===== EXERCISE DATA
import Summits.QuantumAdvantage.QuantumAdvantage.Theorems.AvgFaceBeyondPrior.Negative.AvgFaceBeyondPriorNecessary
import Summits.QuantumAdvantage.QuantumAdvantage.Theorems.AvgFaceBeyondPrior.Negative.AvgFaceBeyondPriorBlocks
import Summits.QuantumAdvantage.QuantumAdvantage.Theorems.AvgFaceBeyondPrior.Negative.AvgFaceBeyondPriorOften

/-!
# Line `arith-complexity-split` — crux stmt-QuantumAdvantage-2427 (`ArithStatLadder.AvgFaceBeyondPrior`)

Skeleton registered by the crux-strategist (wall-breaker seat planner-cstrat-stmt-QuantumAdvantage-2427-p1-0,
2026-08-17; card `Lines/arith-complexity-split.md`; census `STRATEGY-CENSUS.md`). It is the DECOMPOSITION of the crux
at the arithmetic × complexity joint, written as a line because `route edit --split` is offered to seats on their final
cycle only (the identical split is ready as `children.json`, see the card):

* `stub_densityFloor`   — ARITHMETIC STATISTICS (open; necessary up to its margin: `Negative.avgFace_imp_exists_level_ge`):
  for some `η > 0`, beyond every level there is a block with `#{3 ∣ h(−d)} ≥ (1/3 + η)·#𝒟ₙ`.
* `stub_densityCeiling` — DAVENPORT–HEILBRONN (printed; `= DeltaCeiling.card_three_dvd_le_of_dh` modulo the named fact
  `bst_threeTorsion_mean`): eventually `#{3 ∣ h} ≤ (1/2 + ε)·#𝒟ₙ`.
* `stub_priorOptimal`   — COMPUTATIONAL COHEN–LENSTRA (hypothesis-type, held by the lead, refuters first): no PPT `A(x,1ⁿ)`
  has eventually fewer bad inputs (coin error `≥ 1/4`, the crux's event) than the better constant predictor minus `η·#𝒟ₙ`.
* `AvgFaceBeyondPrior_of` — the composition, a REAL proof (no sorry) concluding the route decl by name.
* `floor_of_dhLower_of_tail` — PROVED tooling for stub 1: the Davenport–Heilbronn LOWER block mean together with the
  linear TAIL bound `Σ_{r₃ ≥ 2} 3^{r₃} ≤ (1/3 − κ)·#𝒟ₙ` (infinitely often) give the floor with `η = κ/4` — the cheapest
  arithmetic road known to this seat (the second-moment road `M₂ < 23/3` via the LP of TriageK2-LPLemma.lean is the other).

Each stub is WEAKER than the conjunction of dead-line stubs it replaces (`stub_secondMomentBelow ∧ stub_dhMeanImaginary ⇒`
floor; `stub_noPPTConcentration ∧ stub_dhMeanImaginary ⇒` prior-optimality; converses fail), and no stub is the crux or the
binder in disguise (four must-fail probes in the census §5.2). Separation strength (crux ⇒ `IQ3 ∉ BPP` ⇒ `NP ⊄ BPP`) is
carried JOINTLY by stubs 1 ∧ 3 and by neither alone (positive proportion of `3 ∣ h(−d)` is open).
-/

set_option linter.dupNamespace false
==========
===== EXERCISE DATA
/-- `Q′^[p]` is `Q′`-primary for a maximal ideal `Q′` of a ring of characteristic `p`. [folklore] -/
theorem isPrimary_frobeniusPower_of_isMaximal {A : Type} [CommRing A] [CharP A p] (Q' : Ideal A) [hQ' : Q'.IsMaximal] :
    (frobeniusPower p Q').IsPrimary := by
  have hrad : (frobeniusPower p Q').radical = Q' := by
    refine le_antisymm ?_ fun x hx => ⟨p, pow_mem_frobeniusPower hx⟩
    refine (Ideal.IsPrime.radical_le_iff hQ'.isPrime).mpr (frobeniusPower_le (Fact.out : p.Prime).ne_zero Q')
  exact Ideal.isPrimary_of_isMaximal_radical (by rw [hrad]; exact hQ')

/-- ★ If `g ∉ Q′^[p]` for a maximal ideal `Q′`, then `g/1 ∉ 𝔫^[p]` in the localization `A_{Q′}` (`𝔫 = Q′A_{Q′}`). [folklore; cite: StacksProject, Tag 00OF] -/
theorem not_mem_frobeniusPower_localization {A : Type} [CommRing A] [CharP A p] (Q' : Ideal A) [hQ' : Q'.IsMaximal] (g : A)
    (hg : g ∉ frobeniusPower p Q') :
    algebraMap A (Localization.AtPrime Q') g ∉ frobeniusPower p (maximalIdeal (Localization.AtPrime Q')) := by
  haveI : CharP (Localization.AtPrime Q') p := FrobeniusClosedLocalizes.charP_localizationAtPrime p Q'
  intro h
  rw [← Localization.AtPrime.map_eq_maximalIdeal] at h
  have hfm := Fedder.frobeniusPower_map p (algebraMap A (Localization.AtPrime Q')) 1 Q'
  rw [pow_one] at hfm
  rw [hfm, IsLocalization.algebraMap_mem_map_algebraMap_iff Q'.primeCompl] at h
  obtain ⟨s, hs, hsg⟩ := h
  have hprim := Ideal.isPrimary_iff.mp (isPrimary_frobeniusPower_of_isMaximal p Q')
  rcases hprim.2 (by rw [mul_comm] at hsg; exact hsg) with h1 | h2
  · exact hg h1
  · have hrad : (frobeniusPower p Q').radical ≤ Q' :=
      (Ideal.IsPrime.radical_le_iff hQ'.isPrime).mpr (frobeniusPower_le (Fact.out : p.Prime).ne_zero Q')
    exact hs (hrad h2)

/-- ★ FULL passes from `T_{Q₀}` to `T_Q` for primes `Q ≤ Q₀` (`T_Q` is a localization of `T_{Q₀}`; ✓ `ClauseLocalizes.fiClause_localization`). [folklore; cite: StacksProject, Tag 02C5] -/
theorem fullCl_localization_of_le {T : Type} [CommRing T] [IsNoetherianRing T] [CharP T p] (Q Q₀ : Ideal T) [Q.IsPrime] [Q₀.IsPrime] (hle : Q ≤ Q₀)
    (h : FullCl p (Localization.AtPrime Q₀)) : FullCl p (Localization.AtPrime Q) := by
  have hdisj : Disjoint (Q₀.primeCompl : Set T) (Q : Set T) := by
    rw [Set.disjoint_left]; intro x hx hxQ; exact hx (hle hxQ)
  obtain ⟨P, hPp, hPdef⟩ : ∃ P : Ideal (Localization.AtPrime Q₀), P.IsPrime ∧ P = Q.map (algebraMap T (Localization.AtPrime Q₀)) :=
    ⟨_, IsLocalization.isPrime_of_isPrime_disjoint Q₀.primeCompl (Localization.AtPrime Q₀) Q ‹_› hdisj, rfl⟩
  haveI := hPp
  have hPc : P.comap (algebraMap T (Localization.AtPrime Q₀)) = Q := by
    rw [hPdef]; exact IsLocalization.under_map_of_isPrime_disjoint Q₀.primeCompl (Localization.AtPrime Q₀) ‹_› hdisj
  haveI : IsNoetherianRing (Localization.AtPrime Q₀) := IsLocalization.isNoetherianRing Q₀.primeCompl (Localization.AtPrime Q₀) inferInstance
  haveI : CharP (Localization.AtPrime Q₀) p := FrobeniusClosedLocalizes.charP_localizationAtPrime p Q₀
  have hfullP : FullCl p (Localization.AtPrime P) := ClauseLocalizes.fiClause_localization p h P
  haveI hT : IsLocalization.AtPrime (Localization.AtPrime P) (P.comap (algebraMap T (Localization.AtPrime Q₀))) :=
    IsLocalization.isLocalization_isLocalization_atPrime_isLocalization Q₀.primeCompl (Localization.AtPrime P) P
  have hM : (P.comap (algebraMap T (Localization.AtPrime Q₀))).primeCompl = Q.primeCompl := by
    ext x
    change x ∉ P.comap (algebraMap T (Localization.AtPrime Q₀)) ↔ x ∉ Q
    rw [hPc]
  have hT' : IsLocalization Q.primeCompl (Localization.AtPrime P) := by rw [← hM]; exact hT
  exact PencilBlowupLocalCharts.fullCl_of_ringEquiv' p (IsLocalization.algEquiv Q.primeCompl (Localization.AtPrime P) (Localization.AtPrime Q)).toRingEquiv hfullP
==========
===== EXERCISE DATA
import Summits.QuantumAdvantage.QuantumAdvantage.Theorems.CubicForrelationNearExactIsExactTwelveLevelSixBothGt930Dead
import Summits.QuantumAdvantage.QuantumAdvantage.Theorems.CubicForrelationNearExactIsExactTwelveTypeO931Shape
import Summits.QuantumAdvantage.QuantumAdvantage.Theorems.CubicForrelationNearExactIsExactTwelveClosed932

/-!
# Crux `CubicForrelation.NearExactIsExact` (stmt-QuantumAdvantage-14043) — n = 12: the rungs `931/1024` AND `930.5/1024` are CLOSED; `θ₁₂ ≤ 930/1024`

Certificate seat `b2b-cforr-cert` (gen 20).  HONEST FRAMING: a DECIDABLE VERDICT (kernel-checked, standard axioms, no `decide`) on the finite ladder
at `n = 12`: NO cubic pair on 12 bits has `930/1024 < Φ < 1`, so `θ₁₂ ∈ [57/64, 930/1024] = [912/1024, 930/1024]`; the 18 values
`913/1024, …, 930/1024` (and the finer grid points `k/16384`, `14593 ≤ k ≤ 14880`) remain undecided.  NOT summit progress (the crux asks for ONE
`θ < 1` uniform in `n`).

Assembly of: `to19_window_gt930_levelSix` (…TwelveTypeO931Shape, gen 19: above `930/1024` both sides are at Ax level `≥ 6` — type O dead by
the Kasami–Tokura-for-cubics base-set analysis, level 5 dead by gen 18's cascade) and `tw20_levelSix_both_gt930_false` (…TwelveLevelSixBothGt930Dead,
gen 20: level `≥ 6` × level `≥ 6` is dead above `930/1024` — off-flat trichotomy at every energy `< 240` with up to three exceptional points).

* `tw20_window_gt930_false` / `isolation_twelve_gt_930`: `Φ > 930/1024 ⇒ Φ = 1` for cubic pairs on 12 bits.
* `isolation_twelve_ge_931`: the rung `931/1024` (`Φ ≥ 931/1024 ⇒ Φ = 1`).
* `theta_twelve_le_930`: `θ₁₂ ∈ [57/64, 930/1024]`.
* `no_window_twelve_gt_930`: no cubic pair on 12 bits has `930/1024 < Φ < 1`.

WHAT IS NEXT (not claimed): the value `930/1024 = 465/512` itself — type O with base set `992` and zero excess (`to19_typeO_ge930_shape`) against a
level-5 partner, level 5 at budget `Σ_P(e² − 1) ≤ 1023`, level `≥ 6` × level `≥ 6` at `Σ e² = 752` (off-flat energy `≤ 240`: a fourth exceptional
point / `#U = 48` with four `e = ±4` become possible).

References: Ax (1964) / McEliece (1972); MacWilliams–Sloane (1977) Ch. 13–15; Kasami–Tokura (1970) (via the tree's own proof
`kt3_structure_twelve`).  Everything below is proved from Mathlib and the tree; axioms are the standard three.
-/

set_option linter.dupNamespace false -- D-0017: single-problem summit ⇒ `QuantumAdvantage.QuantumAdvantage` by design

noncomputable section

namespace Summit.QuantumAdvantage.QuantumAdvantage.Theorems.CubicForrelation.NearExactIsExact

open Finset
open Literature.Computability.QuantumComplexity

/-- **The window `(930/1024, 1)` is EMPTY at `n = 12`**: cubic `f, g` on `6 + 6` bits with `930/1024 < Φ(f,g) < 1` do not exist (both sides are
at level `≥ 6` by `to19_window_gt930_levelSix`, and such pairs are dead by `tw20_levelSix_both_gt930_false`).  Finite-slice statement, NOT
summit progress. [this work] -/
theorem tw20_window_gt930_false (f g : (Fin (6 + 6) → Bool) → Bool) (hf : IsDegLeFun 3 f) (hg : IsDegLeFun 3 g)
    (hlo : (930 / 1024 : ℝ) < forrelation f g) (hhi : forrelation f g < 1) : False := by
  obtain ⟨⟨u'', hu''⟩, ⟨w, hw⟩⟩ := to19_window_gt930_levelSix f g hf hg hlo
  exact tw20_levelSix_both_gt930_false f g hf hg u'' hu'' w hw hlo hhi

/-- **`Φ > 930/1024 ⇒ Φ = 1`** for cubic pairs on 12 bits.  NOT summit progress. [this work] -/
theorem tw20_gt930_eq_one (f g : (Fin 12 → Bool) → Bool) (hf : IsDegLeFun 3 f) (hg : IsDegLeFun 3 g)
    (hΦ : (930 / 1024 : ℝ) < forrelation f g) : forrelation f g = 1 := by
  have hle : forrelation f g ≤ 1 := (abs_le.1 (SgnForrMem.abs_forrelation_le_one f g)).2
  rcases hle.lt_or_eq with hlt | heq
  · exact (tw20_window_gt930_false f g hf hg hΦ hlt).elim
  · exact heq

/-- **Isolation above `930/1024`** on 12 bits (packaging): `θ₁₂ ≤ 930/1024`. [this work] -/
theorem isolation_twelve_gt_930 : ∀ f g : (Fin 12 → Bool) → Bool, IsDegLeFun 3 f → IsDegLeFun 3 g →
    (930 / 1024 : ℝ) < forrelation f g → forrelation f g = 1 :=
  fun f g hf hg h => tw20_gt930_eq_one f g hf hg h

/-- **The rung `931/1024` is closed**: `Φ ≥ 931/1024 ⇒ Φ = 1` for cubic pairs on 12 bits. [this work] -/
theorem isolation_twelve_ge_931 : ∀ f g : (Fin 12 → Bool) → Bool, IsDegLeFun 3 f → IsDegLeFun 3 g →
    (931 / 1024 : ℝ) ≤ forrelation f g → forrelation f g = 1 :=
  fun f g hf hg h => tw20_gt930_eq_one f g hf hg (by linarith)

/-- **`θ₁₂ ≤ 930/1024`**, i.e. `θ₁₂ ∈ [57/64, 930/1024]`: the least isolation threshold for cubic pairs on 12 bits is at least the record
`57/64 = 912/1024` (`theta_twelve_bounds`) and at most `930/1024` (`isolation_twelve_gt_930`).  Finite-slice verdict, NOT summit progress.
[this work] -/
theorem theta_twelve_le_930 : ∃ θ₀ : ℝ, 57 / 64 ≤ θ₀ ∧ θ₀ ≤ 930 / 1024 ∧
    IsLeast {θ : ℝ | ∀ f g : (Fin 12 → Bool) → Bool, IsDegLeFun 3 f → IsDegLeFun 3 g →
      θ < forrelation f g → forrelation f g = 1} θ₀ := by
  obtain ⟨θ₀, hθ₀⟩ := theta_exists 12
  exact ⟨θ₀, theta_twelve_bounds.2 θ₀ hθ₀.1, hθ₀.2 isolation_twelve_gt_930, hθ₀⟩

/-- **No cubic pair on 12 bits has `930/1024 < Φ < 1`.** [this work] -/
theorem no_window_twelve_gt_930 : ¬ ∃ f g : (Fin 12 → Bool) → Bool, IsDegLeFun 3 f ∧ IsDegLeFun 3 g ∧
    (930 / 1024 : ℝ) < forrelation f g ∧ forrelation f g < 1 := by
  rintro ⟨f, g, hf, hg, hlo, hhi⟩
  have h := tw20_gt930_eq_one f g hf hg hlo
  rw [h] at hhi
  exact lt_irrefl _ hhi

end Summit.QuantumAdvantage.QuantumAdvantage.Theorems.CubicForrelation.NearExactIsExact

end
==========
> **WHAT IS BEING ASKED**: Whatever else the listing above holds, retype exactly only the lines from the one containing "rw [hfm, IsLocalization.algebraMap_mem_map_algebraMap_iff" to the one containing "have hdisj : Disjoint", both ends kept.

> **RESPONSE FOR THIS EXERCISE**:
  rw [hfm, IsLocalization.algebraMap_mem_map_algebraMap_iff Q'.primeCompl] at h
  obtain ⟨s, hs, hsg⟩ := h
  have hprim := Ideal.isPrimary_iff.mp (isPrimary_frobeniusPower_of_isMaximal p Q')
  rcases hprim.2 (by rw [mul_comm] at hsg; exact hsg) with h1 | h2
  · exact hg h1
  · have hrad : (frobeniusPower p Q').radical ≤ Q' :=
      (Ideal.IsPrime.radical_le_iff hQ'.isPrime).mpr (frobeniusPower_le (Fact.out : p.Prime).ne_zero Q')
    exact hs (hrad h2)

/-- ★ FULL passes from `T_{Q₀}` to `T_Q` for primes `Q ≤ Q₀` (`T_Q` is a localization of `T_{Q₀}`; ✓ `ClauseLocalizes.fiClause_localization`). [folklore; cite: StacksProject, Tag 02C5] -/
theorem fullCl_localization_of_le {T : Type} [CommRing T] [IsNoetherianRing T] [CharP T p] (Q Q₀ : Ideal T) [Q.IsPrime] [Q₀.IsPrime] (hle : Q ≤ Q₀)
    (h : FullCl p (Localization.AtPrime Q₀)) : FullCl p (Localization.AtPrime Q) := by
  have hdisj : Disjoint (Q₀.primeCompl : Set T) (Q : Set T) := by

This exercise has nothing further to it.